──────── DATA UNDER STUDY

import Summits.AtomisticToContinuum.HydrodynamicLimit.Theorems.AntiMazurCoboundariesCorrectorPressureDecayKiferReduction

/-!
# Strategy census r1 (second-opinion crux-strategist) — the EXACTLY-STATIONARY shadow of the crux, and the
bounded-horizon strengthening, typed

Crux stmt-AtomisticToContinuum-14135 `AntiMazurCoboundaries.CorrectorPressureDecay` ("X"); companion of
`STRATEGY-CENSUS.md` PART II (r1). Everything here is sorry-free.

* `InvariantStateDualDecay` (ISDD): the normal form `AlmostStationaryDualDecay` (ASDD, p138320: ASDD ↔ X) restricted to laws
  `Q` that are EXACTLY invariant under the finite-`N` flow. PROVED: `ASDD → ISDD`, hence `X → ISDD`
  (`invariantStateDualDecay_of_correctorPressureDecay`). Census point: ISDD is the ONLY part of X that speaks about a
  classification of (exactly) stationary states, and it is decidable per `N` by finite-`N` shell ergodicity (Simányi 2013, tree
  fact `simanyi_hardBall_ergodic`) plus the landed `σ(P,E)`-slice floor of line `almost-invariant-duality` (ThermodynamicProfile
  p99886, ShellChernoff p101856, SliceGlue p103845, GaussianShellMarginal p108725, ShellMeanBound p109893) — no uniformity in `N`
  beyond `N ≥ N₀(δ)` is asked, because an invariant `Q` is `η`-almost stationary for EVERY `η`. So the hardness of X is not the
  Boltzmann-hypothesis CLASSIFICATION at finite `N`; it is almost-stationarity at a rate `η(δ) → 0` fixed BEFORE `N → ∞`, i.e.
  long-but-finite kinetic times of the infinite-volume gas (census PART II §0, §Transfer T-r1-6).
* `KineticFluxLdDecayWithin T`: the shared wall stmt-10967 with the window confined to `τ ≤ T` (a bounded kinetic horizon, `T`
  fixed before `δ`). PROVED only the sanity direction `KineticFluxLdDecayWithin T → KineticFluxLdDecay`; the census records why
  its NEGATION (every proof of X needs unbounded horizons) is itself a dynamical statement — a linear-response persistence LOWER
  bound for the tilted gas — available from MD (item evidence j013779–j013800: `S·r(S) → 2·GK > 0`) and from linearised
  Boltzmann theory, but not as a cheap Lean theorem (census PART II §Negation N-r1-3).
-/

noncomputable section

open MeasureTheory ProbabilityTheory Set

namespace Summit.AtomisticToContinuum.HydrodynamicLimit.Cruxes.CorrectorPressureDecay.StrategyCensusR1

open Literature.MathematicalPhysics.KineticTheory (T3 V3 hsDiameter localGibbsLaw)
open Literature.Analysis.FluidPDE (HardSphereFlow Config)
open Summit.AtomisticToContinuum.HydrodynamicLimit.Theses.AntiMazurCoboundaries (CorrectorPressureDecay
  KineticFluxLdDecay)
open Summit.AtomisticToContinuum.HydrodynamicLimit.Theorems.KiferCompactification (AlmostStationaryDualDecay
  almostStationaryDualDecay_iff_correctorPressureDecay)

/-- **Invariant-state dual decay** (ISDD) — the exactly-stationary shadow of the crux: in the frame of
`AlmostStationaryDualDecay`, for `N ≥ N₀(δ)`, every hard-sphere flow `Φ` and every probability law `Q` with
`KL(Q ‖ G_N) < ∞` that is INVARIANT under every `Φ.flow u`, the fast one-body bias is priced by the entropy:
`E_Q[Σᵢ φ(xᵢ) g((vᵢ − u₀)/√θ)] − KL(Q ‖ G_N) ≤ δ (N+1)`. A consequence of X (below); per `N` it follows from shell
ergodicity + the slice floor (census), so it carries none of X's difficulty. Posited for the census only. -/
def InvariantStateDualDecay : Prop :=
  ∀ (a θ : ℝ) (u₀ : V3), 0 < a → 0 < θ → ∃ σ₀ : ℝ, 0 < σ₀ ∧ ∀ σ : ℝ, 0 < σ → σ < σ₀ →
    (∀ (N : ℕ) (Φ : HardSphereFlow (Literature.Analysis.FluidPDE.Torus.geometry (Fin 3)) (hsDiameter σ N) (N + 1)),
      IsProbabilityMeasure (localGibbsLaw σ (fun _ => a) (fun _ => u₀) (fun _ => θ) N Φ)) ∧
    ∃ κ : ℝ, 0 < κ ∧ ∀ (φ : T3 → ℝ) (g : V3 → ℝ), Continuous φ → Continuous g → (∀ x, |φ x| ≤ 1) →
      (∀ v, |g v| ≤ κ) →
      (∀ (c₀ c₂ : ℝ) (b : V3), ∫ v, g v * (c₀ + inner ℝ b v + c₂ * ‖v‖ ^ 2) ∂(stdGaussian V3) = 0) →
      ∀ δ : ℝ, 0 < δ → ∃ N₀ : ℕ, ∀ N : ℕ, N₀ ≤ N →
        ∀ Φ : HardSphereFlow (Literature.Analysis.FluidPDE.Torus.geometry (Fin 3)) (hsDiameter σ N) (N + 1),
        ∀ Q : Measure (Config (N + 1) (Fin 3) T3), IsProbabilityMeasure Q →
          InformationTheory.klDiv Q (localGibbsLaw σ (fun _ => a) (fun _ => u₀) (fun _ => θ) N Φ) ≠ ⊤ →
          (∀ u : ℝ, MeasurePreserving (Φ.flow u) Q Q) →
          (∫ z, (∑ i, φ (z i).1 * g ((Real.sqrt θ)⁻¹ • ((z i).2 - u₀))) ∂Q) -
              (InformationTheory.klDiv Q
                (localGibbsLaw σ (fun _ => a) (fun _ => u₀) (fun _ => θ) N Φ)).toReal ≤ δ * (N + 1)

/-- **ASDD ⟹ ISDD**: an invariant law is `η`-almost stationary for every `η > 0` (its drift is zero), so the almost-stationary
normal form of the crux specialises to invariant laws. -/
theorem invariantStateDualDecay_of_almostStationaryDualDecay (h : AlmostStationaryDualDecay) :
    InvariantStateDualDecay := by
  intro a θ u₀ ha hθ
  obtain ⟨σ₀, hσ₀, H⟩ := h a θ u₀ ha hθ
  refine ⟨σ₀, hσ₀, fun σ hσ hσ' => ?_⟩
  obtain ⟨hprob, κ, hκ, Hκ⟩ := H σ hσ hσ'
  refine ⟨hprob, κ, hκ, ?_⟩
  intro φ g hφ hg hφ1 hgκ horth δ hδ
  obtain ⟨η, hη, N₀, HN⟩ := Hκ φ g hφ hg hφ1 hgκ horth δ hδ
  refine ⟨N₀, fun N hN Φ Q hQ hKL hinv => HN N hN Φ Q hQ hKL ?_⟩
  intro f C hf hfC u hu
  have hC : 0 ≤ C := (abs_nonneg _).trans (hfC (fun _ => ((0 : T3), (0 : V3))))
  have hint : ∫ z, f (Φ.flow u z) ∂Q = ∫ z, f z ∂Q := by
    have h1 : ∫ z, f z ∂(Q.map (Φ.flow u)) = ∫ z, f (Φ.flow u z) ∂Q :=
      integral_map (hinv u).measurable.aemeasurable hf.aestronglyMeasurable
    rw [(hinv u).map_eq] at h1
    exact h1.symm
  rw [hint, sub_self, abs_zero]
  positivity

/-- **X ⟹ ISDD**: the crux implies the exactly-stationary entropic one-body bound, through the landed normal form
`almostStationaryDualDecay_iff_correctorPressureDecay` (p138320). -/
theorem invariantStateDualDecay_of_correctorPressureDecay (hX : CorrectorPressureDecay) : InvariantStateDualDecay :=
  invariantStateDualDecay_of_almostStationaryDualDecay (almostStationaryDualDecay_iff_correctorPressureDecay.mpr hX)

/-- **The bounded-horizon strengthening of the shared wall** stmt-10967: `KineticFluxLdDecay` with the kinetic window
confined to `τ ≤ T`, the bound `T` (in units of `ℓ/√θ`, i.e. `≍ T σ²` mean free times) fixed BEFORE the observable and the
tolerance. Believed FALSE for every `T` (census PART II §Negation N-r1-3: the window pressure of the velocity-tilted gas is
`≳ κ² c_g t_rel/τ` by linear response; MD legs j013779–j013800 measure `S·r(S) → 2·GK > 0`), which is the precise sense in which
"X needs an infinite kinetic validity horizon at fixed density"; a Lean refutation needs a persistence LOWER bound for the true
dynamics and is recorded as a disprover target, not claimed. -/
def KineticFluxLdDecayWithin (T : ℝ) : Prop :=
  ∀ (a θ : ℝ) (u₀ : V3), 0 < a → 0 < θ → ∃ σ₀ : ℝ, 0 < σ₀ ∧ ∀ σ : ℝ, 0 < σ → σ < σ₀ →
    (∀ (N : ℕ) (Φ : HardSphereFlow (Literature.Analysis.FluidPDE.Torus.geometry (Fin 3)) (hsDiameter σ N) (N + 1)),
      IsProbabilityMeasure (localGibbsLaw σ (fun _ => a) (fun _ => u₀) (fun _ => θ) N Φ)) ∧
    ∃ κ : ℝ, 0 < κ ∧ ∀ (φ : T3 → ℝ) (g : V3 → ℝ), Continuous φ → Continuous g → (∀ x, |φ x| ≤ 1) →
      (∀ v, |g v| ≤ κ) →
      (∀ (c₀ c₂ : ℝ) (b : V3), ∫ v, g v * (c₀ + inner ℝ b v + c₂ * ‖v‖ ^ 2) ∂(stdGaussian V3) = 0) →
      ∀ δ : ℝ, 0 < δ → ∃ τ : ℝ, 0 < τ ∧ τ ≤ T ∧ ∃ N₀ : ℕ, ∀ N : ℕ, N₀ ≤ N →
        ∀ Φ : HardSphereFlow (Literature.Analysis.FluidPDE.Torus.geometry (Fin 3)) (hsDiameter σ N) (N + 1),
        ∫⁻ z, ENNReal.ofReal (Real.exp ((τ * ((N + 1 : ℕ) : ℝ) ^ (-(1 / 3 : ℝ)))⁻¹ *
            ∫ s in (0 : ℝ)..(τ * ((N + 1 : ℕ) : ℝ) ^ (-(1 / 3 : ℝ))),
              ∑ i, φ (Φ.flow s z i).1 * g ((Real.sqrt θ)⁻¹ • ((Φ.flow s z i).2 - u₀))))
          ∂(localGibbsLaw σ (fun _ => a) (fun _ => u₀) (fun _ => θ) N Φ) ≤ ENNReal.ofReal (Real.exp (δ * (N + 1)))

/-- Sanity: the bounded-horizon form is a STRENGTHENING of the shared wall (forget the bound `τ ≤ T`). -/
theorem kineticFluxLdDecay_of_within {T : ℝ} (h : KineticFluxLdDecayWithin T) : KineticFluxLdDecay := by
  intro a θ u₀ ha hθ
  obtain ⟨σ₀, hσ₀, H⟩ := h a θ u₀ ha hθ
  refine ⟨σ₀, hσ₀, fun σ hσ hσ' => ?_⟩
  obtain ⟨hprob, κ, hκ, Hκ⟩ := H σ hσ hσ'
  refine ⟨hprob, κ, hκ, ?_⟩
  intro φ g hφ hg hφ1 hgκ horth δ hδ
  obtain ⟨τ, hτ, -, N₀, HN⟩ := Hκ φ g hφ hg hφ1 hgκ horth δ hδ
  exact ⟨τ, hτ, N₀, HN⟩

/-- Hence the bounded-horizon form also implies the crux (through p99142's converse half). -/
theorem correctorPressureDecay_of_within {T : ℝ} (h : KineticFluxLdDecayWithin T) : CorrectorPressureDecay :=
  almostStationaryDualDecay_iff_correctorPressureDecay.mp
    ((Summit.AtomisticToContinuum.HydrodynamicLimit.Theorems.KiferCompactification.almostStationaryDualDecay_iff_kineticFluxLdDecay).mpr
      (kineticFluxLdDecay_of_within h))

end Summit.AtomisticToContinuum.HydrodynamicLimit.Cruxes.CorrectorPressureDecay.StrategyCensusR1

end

────────────────
──────── DATA UNDER STUDY

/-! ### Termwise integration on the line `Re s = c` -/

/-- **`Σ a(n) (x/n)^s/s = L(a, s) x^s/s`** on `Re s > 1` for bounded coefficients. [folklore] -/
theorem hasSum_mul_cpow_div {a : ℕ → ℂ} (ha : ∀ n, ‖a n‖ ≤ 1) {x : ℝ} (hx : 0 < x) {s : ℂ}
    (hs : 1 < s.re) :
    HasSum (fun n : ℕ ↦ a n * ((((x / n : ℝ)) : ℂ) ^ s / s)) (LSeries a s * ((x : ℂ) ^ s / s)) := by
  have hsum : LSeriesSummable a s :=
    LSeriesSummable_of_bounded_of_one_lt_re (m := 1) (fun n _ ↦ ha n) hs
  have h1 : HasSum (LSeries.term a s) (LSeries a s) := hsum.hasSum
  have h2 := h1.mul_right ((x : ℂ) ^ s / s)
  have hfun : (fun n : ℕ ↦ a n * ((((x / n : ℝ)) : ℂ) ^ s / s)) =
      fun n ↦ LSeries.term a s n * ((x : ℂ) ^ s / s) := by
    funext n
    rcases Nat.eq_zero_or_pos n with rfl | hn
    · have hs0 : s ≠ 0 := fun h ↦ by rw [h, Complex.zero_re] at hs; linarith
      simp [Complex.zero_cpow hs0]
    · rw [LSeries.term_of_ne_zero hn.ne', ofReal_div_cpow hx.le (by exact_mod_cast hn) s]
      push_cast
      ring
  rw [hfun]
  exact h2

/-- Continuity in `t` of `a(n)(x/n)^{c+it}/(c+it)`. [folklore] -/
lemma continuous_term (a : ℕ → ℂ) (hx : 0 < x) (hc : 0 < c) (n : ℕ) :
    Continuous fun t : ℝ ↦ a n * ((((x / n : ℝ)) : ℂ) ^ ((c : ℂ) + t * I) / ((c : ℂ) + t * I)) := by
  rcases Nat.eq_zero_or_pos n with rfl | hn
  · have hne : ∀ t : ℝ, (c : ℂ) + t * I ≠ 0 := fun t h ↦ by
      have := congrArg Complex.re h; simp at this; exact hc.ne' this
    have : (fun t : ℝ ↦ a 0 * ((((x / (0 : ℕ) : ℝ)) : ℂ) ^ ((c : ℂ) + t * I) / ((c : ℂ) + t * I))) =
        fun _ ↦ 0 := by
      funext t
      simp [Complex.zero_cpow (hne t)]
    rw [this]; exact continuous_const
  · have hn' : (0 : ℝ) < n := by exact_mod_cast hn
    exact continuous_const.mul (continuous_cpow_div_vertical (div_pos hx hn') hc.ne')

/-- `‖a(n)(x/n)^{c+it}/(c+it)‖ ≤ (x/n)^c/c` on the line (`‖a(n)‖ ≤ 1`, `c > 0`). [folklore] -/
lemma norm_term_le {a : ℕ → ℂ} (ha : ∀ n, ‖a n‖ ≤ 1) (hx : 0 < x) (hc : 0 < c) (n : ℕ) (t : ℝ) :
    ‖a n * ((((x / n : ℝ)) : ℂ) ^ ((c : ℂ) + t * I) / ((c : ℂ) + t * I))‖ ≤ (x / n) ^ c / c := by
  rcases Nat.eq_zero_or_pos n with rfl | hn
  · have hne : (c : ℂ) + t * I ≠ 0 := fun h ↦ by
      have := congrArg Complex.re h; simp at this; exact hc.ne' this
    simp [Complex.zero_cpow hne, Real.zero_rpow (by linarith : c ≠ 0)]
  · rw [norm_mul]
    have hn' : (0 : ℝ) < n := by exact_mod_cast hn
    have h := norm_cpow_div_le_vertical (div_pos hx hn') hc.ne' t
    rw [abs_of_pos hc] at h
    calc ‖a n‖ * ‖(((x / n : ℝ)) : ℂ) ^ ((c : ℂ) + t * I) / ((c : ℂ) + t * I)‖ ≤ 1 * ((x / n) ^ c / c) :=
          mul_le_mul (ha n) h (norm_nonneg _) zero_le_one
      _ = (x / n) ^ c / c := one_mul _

────────────────
──────── DATA UNDER STUDY

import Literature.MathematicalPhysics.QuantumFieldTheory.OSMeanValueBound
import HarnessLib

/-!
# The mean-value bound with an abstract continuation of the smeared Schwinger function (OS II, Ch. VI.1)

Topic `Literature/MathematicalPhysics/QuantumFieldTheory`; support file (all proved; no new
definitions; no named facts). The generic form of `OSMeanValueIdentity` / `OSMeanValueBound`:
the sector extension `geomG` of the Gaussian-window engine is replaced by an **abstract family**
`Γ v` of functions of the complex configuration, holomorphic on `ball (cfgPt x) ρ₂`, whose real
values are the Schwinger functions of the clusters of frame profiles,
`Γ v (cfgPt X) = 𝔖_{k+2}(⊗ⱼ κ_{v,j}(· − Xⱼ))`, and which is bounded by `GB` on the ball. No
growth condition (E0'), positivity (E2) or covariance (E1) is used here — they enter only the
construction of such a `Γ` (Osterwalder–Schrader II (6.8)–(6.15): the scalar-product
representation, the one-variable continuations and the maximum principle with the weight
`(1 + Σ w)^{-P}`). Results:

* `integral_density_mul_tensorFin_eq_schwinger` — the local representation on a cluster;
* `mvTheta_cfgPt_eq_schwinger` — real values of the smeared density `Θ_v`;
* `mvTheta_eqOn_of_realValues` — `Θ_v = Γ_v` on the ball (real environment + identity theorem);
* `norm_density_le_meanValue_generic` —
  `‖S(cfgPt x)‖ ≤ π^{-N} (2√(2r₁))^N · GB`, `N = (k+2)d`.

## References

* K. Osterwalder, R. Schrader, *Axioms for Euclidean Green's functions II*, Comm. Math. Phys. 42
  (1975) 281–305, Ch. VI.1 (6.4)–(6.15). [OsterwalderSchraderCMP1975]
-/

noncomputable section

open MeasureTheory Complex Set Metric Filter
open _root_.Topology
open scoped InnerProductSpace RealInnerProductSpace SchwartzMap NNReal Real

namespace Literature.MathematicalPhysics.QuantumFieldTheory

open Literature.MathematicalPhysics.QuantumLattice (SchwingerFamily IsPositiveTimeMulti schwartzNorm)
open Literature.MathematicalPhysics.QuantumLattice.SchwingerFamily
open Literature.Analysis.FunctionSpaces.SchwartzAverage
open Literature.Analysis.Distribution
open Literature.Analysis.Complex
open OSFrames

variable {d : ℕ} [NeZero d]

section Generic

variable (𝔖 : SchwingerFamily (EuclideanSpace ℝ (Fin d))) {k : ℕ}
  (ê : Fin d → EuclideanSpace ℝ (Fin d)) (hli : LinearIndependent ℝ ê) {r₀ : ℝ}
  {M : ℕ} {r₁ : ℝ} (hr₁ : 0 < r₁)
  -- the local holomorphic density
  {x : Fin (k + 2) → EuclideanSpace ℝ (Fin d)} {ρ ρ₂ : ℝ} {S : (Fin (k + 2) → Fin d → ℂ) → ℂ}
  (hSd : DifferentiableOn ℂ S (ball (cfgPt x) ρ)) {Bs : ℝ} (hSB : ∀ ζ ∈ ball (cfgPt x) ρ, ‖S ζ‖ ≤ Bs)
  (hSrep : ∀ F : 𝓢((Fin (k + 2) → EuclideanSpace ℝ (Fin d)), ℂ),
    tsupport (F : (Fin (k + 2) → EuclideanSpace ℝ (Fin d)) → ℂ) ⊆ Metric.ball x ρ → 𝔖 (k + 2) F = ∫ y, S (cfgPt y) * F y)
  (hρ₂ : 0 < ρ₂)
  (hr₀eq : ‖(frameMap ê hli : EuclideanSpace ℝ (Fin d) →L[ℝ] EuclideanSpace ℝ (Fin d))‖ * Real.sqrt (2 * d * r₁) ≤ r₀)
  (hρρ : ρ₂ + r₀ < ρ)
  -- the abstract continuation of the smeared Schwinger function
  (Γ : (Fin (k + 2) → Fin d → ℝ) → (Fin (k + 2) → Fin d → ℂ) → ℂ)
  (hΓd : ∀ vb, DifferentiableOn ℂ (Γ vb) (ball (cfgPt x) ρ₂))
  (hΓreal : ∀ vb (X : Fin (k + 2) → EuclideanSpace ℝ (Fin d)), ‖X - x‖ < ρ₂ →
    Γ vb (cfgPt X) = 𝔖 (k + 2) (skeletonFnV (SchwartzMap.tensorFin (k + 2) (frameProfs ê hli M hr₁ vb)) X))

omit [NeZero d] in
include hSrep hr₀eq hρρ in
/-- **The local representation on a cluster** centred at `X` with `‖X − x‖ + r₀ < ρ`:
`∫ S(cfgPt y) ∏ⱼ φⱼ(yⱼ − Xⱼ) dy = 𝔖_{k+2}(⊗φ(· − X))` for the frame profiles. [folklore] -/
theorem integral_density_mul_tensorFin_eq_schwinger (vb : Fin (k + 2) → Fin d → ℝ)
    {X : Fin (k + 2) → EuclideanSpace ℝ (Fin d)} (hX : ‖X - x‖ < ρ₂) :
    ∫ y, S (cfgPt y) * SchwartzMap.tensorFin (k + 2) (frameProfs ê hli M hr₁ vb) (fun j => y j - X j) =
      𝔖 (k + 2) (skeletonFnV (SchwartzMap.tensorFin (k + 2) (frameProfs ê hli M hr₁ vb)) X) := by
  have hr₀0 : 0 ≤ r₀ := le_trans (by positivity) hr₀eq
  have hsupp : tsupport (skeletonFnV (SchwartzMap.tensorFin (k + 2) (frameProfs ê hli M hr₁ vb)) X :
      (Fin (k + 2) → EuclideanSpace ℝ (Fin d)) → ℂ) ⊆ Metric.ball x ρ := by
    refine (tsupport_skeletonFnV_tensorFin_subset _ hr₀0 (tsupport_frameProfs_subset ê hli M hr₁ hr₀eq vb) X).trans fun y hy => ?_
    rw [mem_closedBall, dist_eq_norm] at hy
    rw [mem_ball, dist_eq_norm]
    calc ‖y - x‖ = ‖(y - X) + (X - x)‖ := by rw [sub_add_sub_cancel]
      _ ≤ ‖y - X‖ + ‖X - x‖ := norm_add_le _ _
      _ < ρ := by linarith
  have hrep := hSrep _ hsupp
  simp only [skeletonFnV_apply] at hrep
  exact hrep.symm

────────────────

▶ EXERCISE DESCRIPTION
I need every line of the data that has the word "Theorems"; please list them.

▶ TASK RESPONSE
import Summits.AtomisticToContinuum.HydrodynamicLimit.Theorems.AntiMazurCoboundariesCorrectorPressureDecayKiferReduction
open Summit.AtomisticToContinuum.HydrodynamicLimit.Theorems.KiferCompactification (AlmostStationaryDualDecay
    ((Summit.AtomisticToContinuum.HydrodynamicLimit.Theorems.KiferCompactification.almostStationaryDualDecay_iff_kineticFluxLdDecay).mpr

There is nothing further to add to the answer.